(Saved entries)
- Opening Delimiter -

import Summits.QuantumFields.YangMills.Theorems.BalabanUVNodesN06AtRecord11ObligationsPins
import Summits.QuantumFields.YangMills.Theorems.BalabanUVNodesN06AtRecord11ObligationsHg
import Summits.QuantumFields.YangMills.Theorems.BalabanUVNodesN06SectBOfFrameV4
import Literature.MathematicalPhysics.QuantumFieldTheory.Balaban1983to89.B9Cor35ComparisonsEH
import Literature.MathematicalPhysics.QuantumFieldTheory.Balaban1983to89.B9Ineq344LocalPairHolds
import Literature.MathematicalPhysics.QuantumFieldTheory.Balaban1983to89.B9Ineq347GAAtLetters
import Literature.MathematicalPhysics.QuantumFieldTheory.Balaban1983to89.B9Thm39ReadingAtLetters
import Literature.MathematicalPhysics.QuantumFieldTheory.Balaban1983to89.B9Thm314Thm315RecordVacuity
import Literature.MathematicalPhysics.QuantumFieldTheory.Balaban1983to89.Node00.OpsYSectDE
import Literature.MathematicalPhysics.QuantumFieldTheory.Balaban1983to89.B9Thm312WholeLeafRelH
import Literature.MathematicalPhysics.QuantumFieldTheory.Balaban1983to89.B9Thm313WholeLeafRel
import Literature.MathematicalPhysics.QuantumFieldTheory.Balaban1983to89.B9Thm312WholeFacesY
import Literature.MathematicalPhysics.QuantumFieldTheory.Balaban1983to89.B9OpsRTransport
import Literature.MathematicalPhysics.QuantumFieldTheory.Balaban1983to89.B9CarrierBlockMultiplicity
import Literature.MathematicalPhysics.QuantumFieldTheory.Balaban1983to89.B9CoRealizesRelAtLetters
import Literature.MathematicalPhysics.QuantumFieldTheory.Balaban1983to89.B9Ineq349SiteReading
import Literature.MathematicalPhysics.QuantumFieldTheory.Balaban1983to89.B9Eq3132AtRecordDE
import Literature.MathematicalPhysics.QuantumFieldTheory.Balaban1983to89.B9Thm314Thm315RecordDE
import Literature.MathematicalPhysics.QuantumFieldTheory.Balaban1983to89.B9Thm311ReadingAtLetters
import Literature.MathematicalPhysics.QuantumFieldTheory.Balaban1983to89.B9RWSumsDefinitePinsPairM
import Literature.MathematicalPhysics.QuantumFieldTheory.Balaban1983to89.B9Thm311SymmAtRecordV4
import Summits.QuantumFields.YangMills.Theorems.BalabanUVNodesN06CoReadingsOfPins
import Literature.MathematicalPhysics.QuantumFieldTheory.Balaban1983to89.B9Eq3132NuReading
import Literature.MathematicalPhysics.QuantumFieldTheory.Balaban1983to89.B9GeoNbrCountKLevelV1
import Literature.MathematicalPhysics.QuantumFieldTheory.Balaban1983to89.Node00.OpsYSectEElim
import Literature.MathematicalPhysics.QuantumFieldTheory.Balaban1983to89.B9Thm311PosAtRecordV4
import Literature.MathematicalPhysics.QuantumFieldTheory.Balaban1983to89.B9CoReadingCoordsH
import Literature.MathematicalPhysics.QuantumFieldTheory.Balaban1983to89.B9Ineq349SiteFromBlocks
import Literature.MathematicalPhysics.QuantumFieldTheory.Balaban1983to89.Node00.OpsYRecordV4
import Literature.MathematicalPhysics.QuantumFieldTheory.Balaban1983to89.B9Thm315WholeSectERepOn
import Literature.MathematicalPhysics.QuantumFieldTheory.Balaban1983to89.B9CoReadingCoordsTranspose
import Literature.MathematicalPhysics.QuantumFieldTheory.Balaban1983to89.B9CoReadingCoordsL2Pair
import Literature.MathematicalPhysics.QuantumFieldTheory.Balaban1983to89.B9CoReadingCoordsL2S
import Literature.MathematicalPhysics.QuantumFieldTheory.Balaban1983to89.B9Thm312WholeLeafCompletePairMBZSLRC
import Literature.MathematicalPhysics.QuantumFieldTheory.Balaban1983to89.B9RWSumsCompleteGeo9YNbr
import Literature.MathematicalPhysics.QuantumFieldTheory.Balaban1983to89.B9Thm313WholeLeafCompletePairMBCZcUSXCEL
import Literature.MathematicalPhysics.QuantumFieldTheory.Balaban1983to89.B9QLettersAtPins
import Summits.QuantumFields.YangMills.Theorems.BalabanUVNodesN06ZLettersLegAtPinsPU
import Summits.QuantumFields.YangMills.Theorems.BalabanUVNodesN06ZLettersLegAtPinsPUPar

- Closing Delimiter -
- Opening Delimiter -

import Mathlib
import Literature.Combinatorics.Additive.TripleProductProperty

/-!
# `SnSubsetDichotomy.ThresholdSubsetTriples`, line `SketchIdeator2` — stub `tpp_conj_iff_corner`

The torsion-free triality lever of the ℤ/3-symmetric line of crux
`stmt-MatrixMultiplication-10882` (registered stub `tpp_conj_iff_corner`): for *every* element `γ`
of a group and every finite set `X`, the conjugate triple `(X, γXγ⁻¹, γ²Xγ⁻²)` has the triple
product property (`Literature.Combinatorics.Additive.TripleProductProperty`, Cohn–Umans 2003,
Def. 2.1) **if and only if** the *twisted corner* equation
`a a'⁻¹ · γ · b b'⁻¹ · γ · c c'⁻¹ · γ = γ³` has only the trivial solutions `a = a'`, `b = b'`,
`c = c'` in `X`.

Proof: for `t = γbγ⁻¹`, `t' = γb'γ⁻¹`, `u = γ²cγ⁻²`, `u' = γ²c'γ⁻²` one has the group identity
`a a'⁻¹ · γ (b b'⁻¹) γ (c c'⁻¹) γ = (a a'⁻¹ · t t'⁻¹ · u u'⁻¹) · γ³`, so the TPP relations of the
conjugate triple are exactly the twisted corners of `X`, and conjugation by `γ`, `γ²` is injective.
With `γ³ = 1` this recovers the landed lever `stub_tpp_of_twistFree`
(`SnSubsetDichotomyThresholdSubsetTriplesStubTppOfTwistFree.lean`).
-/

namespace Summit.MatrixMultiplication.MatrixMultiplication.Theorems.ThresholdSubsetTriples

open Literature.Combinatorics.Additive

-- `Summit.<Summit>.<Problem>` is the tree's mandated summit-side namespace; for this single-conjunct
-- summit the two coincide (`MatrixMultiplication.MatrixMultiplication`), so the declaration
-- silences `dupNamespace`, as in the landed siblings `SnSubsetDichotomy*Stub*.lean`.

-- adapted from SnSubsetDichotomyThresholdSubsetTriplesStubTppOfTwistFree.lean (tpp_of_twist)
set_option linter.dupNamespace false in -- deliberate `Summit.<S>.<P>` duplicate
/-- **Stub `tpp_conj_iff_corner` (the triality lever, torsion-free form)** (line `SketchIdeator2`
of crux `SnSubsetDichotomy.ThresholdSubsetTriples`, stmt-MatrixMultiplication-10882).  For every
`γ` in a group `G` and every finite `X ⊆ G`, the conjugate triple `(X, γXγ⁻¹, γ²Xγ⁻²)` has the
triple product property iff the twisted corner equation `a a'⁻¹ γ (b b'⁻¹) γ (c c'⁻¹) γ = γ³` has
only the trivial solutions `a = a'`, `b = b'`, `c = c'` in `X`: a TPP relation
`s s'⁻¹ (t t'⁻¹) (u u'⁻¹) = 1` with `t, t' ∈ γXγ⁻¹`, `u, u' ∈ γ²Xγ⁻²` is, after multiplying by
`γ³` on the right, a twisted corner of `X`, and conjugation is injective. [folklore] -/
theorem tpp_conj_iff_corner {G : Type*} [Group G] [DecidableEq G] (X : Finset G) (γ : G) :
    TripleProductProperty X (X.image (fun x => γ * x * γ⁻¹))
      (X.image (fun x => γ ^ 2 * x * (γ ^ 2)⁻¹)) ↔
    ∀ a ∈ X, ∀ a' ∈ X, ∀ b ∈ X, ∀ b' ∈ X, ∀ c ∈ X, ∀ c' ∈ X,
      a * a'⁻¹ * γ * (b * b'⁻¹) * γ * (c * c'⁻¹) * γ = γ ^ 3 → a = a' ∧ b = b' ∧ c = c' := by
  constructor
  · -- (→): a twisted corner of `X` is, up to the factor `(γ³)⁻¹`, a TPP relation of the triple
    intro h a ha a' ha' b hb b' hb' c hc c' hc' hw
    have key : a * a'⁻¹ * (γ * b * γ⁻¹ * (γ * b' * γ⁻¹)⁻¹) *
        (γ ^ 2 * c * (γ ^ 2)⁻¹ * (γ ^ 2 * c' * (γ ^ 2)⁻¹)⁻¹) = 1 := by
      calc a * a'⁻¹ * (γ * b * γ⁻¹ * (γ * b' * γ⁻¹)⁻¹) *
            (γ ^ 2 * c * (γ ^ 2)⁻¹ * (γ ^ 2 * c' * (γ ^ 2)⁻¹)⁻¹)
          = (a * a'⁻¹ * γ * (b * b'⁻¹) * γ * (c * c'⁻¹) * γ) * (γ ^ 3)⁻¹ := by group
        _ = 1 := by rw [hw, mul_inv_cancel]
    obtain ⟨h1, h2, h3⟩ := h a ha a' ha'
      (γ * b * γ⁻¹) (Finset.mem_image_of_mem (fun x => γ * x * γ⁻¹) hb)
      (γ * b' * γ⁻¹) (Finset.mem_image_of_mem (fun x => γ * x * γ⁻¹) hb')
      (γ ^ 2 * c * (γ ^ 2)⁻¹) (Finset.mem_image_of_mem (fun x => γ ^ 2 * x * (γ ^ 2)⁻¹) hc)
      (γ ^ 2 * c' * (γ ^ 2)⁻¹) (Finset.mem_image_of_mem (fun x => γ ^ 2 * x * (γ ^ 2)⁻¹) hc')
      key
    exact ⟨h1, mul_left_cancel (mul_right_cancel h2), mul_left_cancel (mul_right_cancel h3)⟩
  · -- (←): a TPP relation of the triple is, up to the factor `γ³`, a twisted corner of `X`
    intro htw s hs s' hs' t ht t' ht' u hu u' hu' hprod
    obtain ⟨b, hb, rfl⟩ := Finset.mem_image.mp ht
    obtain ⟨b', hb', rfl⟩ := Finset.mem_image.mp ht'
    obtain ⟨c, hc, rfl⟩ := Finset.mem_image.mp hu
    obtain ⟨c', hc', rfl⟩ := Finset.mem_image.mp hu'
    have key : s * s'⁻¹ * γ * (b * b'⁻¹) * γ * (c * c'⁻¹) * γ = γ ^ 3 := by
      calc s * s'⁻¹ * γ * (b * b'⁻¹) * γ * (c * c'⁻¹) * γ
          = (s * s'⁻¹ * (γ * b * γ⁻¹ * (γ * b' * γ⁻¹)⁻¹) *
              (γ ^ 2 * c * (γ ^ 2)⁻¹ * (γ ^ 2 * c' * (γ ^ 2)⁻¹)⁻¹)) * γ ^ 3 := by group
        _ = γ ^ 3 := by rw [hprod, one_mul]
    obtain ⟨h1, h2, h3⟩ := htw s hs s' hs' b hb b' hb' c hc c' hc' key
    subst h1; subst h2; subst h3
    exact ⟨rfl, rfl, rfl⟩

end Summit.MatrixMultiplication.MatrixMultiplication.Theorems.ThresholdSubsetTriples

- Closing Delimiter -

Using the records above, restate word for word the lines from the one with "calc s * s'⁻¹" through the one with "rw [hprod, one_mul]", both included.

      calc s * s'⁻¹ * γ * (b * b'⁻¹) * γ * (c * c'⁻¹) * γ
          = (s * s'⁻¹ * (γ * b * γ⁻¹ * (γ * b' * γ⁻¹)⁻¹) *
              (γ ^ 2 * c * (γ ^ 2)⁻¹ * (γ ^ 2 * c' * (γ ^ 2)⁻¹)⁻¹)) * γ ^ 3 := by group
        _ = γ ^ 3 := by rw [hprod, one_mul]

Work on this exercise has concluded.